Make sure it’s dark enough
Sleeping in complete darkness is crucial because it helps us to produce the all-important antioxidant hormone, melatonin. Melatonin is responsible for regulating our sleep cycles and plays an instrumental part in regulating our body’s internal clock. When this is out of sync, we struggle to fall asleep at the right time because our body doesn’t know what time it is.
Even a small amount of light filtering through curtains can interrupt melatonin production so do everything you can to ensure your room is dark enough. A great way to find this out is to put your hand in front of your face when you turn the lights off, you shouldn’t be able to see anything.
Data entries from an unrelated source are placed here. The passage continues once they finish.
/-- In the dropping case, a vertex with primal neighbour `α_a` is not `b`. [folklore] -/
theorem Good.ne_b_of_primalNbr_eq (h : S.Good) {t : List (ℤ × ℤ)} (ht : S.α = primalNbr S.a :: farP S.a :: t)
    {p : ℤ × ℤ} (hp : primalNbr p = primalNbr S.a) : p ≠ S.b := by
  rintro rfl
  have hl := h.lastα
  have hnd := h.nodupα
  rw [← hp] at ht
  simp only [ht, List.getLast_cons (List.cons_ne_nil _ t)] at hl
  rw [ht] at hnd
  exact (List.nodup_cons.1 hnd).1 (hl ▸ List.getLast_mem _)

/-- In the dropping case, the face walk around `α_a` is unblocked: a vertex of `V` on the face
whose spoke is not `f₁` steps within `V`. [folklore] -/
theorem Good.stepP_mem_V_of (h : S.Good) {t : List (ℤ × ℤ)} (ht : S.α = primalNbr S.a :: farP S.a :: t)
    {c : ℤ × ℤ} (hc : c ∈ S.V) (hpn : primalNbr c = primalNbr S.a) (hfar : farP c ≠ farP S.a) :
    stepP c ∈ S.V := by
  have hub : ¬ S.Blocked c (stepP c) := by
    rw [blocked_stepP_iff, hpn, mem_edgeSet_head_iff h.α_ne h.nodupα h.headα]
    rintro ⟨t', ht'⟩
    rw [ht] at ht'
    simp only [List.cons.injEq, true_and] at ht'
    exact hfar ht'.1.symm
  rcases h.closed c (Or.inr hc) _ (manhattan_stepP c) hub with hb | hV
  · exact absurd hb (h.ne_b_of_primalNbr_eq ht (by rw [primalNbr_stepP, hpn]))
  · exact hV

/-- **In the dropping case the co-source is outside**: otherwise the clockwise face walk
`coSrc a → stepP a → stepP² a → stepP³ a → a` (crossing `f₂`, then the three spokes of `α_a`
other than `f₁`, none of them a wall) would put `a` in `V`. [folklore] -/
theorem Good.coSrc_notMem (h : S.Good) (hE : S.CanE) {t : List (ℤ × ℤ)} (ht : S.α = primalNbr S.a :: farP S.a :: t) :
    coSrc S.a ∉ S.V := by
  intro hc
  -- step 0: across `f₂`
  have hub : ¬ S.Blocked (coSrc S.a) (stepP S.a) := by
    rw [← stepD_coSrc, blocked_stepD_iff, dualNbr_coSrc, farD_coSrc, Sym2.eq_swap]
    exact hE.1
  have h1 : stepP S.a ∈ S.V := by
    rcases h.closed _ (Or.inr hc) _ (by rw [← stepD_coSrc]; exact manhattan_stepD _) hub with hb | hV
    · exact absurd hb (h.ne_b_of_primalNbr_eq ht (primalNbr_stepP _))
    · exact hV
  -- steps 1–3 around the face
  have hf := farP_stepP_ne S.a
  have h2 := h.stepP_mem_V_of ht h1 (primalNbr_stepP _) hf.1
  have h3 := h.stepP_mem_V_of ht h2 (by rw [primalNbr_stepP, primalNbr_stepP]) hf.2.1
  have h4 := h.stepP_mem_V_of ht h3
    (by rw [primalNbr_stepP, primalNbr_stepP, primalNbr_stepP]) hf.2.2
  rw [stepP_stepP_stepP_stepP] at h4
  exact h.a_notMem h4
/-- **(D₃) AT `U(J₃)_{L∕L⁺}` — THE LETTER `hD` OF ★ `residualG_le_topologicalClosure_of_letters_quasiSplit`** at the index family OF RECORD `ι₃ = {K′_f ≤ K₀ open} × {U irreducible closed
subrepresentation of ρ = R ∘ ι_∞|_{K_∞}}`, `Iso (K′_f, U) := Fix(ι_f K′_f) ⊓ ρ.isotypicComponent U.toContRep` (`K_∞ = U(J₃)(L⁺⊗ℝ) ∩ U(1⊗1) ≅ U(2) × U(1)`, non-abelian; compact §0): for every
irreducible closed `P` and every open `K₀`, `P ≤ closure ⨆_{i ∈ ι₃} P ⊓ Iso i` — §2 at the κ OF RECORD.  No letter. [cite: BrockerTomDieck1985, III (5.7), Thm. (5.10)] [cite: BorelJacquet1979, §4.1, §4.6] -/
theorem residualG_isotypic_density_kType_three (P : ClosedSubrep ((quasiSplit (↥(maximalRealSubfield L)) L (IsCMField.complexConj L) 3).rightRegular μ)) (hP : P.toContRep.IsTopIrreducible)
    (K₀ : Subgroup ↥(finAdelic (↥(maximalRealSubfield L)) L (IsCMField.complexConj L) 3 ((StdForm.antidiagonal 3).over L))) (hK₀ : IsOpen ((K₀ : Subgroup ↥(finAdelic (↥(maximalRealSubfield L)) L (IsCMField.complexConj L) 3 ((StdForm.antidiagonal 3).over L))) : Set ↥(finAdelic (↥(maximalRealSubfield L)) L (IsCMField.complexConj L) 3 ((StdForm.antidiagonal 3).over L)))) :
    P.toSubmodule ≤ (⨆ i : {Kf : Subgroup ↥(finAdelic (↥(maximalRealSubfield L)) L (IsCMField.complexConj L) 3 ((StdForm.antidiagonal 3).over L)) // IsOpen ((Kf : Subgroup ↥(finAdelic (↥(maximalRealSubfield L)) L (IsCMField.complexConj L) 3 ((StdForm.antidiagonal 3).over L))) : Set ↥(finAdelic (↥(maximalRealSubfield L)) L (IsCMField.complexConj L) 3 ((StdForm.antidiagonal 3).over L))) ∧ Kf ≤ K₀} × {U : ClosedSubrep (((quasiSplit (↥(maximalRealSubfield L)) L (IsCMField.complexConj L) 3).rightRegular μ).restrict ((archToAdelic (↥(maximalRealSubfield L)) L (IsCMField.complexConj L) 3 ((StdForm.antidiagonal 3).over L)).comp (Subgroup.inclusion (inf_le_left : (UnitaryGroup.arch (↥(maximalRealSubfield L)) L (IsCMField.complexConj L) 3 ((StdForm.antidiagonal 3).over L) ⊓ unitaryGroupOfForm (conjMixed (↥(maximalRealSubfield L)) L (IsCMField.complexConj L)) 1) ≤ UnitaryGroup.arch (↥(maximalRealSubfield L)) L (IsCMField.complexConj L) 3 ((StdForm.antidiagonal 3).over L))))) // U.toContRep.IsTopIrreducible},
      P.toSubmodule ⊓ (⨅ u : ↥(i.1.1), Module.End.eigenspace ((((quasiSplit (↥(maximalRealSubfield L)) L (IsCMField.complexConj L) 3).rightRegular μ) (finAdelicToAdelic (↥(maximalRealSubfield L)) L (IsCMField.complexConj L) 3 ((StdForm.antidiagonal 3).over L) (u : ↥(finAdelic (↥(maximalRealSubfield L)) L (IsCMField.complexConj L) 3 ((StdForm.antidiagonal 3).over L)))) :
        (quasiSplit (↥(maximalRealSubfield L)) L (IsCMField.complexConj L) 3).L2 μ →L[ℂ] (quasiSplit (↥(maximalRealSubfield L)) L (IsCMField.complexConj L) 3).L2 μ) : (quasiSplit (↥(maximalRealSubfield L)) L (IsCMField.complexConj L) 3).L2 μ →ₗ[ℂ] (quasiSplit (↥(maximalRealSubfield L)) L (IsCMField.complexConj L) 3).L2 μ) 1) ⊓ (((((quasiSplit (↥(maximalRealSubfield L)) L (IsCMField.complexConj L) 3).rightRegular μ).restrict ((archToAdelic (↥(maximalRealSubfield L)) L (IsCMField.complexConj L) 3 ((StdForm.antidiagonal 3).over L)).comp (Subgroup.inclusion (inf_le_left : (UnitaryGroup.arch (↥(maximalRealSubfield L)) L (IsCMField.complexConj L) 3 ((StdForm.antidiagonal 3).over L) ⊓ unitaryGroupOfForm (conjMixed (↥(maximalRealSubfield L)) L (IsCMField.complexConj L)) 1) ≤ UnitaryGroup.arch (↥(maximalRealSubfield L)) L (IsCMField.complexConj L) 3 ((StdForm.antidiagonal 3).over L)))))).isotypicComponent i.2.1.toContRep).toSubmodule).topologicalClosure := by
  haveI : CompactSpace ↥(UnitaryGroup.arch (↥(maximalRealSubfield L)) L (IsCMField.complexConj L) 3 ((StdForm.antidiagonal 3).over L) ⊓ unitaryGroupOfForm (conjMixed (↥(maximalRealSubfield L)) L (IsCMField.complexConj L)) 1) := compactSpace_arch_inf_unitaryOne L 3 ((StdForm.antidiagonal 3).over L)
  exact le_topologicalClosure_iSup_inf_fix_inf_isotypicComponent μ (Subgroup.inclusion (inf_le_left : (UnitaryGroup.arch (↥(maximalRealSubfield L)) L (IsCMField.complexConj L) 3 ((StdForm.antidiagonal 3).over L) ⊓ unitaryGroupOfForm (conjMixed (↥(maximalRealSubfield L)) L (IsCMField.complexConj L)) 1) ≤ UnitaryGroup.arch (↥(maximalRealSubfield L)) L (IsCMField.complexConj L) 3 ((StdForm.antidiagonal 3).over L))) (continuous_inclusion_arch_inf_unitaryOne L 3 ((StdForm.antidiagonal 3).over L)) P hP K₀ hK₀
If your room is too light, think about changing your window dressings. Window shutters are fantastic at keeping out any light infiltration and can be far more effective than curtains or blinds.
Reduce your caffeine intake
It sounds obvious and while most of us wouldn’t have a cup of coffee before bed, did you know that it can take up to six hours for the effects of caffeine to wear off? If you really struggle to nod off at night, it might be worth giving that afternoon caffeine hit a miss.
If you’re a smoker, your final cigarette of the day could be causing your sleep deprivation. Just like caffeine, nicotine is a stimulant and studies show that smokers not only find it more difficult to get to sleep, they’re also more likely to wake up during the night.